### Problem details
In the records below, some lines contain the word "LocalAlgebra". Copy each of them.

Dataset entries
'''
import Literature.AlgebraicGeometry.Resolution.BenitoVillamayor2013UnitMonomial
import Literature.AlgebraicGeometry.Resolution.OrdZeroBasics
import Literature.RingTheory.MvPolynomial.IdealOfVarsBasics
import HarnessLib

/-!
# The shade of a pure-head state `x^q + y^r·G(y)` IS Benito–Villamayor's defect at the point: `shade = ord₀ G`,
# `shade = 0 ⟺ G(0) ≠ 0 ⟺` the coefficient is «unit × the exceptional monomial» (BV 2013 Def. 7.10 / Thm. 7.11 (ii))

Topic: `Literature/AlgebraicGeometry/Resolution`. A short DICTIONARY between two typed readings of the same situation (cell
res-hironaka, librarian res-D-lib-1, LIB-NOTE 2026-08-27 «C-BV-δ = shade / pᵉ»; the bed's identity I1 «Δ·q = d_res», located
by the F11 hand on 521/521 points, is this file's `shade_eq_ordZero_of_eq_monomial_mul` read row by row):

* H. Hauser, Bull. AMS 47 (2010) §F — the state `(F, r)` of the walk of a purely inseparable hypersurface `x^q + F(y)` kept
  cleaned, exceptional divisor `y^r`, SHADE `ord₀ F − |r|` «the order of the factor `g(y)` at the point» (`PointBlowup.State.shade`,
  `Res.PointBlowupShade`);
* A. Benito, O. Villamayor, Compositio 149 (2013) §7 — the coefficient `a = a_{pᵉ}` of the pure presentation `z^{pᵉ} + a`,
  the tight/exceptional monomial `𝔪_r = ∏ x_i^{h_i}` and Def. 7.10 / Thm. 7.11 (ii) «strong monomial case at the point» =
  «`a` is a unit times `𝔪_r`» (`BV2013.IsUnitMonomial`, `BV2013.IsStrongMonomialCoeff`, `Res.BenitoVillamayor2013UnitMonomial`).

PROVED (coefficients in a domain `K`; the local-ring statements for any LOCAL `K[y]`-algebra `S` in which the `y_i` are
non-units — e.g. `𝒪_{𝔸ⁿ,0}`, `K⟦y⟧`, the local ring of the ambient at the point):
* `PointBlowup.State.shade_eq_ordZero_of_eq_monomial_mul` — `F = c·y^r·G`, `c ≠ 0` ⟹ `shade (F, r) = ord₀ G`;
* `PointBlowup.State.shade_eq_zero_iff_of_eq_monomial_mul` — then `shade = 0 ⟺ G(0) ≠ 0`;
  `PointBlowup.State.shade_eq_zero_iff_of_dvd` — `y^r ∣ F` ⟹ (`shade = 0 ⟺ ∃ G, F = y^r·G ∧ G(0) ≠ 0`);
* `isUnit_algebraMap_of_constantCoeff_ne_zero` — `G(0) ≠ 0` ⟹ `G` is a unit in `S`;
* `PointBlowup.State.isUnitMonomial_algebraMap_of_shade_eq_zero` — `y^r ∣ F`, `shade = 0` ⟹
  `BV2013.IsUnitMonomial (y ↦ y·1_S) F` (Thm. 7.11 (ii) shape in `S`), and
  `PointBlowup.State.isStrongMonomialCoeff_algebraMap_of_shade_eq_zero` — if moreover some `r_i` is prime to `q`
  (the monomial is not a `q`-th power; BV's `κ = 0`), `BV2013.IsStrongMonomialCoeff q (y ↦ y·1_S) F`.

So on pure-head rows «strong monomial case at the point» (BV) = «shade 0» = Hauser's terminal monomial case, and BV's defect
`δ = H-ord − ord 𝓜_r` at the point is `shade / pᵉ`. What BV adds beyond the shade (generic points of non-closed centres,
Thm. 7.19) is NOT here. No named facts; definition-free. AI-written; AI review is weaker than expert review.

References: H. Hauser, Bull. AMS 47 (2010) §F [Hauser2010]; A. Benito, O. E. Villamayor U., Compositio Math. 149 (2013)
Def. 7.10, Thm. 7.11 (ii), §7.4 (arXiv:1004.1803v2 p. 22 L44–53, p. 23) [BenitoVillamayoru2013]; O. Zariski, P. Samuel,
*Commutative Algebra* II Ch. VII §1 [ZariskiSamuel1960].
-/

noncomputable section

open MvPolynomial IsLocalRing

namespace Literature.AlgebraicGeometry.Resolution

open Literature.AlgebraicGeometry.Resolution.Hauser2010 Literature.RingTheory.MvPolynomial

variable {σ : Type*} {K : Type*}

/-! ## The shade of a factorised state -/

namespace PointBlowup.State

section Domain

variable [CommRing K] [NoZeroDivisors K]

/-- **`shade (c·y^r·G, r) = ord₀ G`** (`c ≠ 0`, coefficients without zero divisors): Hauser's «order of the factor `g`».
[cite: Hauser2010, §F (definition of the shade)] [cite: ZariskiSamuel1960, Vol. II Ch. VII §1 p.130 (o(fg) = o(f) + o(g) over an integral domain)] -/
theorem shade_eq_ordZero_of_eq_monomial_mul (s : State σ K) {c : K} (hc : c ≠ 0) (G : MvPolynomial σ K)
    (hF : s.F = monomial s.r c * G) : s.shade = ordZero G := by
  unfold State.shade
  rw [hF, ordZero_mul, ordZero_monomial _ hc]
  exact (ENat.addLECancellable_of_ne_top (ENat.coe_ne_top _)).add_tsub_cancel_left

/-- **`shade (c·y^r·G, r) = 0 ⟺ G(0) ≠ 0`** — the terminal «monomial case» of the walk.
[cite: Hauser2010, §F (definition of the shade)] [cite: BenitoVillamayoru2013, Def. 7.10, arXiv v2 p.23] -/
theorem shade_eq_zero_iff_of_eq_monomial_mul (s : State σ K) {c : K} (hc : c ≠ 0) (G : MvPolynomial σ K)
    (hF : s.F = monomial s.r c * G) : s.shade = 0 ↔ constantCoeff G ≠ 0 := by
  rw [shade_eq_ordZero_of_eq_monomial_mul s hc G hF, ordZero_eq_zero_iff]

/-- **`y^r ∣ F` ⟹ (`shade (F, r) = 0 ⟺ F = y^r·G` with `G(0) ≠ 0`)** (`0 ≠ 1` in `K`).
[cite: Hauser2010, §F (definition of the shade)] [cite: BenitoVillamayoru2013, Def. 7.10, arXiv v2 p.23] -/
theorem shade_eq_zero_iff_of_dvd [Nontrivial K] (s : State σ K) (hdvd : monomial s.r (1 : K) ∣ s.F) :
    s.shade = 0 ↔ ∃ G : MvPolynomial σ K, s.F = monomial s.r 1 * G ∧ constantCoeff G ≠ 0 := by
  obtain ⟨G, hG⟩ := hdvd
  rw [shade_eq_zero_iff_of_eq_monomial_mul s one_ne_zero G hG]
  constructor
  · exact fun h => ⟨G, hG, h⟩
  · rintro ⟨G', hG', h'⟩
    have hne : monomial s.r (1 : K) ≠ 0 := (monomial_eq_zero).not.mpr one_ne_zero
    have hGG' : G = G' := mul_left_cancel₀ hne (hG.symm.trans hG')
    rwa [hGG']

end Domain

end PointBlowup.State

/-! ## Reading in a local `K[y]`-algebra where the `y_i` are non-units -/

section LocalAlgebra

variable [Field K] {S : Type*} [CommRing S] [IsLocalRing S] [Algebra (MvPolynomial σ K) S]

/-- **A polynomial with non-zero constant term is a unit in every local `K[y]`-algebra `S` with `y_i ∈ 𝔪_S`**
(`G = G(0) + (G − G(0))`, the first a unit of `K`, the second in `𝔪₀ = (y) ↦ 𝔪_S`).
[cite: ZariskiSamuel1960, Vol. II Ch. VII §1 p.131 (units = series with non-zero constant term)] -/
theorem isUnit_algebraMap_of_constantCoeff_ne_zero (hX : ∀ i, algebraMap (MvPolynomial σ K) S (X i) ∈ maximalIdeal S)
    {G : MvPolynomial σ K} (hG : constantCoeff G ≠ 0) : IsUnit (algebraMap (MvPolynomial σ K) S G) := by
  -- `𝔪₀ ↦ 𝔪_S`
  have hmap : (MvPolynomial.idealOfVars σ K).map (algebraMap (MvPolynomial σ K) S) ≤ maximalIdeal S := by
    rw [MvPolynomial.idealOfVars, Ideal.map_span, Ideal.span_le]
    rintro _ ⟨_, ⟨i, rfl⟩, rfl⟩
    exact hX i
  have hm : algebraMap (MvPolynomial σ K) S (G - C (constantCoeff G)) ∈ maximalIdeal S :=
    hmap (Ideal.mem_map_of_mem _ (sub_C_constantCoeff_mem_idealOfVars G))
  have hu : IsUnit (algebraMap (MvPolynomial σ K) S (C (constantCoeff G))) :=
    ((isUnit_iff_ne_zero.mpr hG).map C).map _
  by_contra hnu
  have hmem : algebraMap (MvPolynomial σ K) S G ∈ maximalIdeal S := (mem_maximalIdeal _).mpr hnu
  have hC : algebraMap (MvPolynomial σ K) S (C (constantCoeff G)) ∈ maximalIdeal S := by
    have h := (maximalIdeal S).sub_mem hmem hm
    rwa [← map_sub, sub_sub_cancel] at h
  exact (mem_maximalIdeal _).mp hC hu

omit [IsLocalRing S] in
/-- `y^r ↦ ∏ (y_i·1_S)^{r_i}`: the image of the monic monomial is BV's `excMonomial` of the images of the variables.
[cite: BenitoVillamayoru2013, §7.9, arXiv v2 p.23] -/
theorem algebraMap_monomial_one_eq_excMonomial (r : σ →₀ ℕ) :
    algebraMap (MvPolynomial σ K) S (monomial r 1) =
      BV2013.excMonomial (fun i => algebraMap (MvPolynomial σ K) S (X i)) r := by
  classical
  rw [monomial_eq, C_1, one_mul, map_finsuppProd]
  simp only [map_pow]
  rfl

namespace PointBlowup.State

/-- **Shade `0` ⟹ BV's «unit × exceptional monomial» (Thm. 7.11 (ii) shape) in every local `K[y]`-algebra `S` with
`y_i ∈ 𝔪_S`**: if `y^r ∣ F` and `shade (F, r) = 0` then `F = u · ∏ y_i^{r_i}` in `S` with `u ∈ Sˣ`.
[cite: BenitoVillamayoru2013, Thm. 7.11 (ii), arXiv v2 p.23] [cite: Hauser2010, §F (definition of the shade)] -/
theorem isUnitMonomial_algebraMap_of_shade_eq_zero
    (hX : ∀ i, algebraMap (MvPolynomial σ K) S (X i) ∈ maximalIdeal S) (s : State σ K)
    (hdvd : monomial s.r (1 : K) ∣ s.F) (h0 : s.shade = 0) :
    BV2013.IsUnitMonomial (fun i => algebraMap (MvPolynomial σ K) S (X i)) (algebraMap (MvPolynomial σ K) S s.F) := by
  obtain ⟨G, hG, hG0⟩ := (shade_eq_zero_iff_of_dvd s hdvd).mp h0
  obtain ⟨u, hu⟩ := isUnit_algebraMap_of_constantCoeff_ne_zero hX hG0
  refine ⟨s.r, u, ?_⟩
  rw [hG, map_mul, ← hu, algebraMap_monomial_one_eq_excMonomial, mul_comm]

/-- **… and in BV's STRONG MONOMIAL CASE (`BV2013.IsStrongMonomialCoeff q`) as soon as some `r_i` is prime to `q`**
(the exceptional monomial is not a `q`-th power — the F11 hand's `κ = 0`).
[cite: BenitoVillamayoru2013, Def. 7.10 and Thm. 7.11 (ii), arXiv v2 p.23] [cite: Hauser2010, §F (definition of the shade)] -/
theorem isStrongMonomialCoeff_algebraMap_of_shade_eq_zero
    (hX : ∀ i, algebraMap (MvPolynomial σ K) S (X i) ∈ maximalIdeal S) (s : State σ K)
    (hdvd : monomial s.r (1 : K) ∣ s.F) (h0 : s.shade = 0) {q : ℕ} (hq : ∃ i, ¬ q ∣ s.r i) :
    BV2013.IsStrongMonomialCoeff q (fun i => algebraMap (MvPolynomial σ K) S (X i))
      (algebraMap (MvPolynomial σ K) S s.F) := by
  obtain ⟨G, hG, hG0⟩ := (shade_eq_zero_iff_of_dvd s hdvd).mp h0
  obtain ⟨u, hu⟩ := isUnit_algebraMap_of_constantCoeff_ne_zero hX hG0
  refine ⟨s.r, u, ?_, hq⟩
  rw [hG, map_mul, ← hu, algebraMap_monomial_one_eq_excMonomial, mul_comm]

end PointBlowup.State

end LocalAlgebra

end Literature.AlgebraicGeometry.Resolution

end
'''
'''
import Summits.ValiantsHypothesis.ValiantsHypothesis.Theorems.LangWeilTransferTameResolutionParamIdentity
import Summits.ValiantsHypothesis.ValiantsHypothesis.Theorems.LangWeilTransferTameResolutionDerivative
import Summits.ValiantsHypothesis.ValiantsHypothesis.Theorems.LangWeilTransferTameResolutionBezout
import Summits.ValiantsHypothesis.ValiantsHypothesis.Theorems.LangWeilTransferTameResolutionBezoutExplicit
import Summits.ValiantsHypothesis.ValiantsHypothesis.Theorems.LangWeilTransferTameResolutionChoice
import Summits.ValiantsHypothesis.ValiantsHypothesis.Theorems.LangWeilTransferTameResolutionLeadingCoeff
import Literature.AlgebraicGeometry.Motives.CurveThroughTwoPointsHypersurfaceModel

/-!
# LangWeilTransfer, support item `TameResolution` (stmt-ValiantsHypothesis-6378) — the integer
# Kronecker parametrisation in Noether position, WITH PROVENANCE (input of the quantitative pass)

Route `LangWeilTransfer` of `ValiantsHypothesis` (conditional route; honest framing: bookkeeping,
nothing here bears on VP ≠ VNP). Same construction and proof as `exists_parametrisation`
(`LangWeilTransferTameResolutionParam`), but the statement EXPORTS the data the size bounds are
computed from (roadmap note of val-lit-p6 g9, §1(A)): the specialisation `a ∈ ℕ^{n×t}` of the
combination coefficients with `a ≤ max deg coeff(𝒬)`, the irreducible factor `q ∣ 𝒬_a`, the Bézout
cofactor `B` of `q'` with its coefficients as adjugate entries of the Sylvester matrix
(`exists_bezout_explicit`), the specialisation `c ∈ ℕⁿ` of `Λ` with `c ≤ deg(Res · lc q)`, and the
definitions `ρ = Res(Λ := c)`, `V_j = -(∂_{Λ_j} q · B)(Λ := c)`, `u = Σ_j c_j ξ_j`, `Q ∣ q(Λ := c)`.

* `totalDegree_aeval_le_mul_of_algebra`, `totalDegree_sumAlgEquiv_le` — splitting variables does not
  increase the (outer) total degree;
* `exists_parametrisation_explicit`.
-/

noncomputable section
'''
### Result for this exercise
section LocalAlgebra
end LocalAlgebra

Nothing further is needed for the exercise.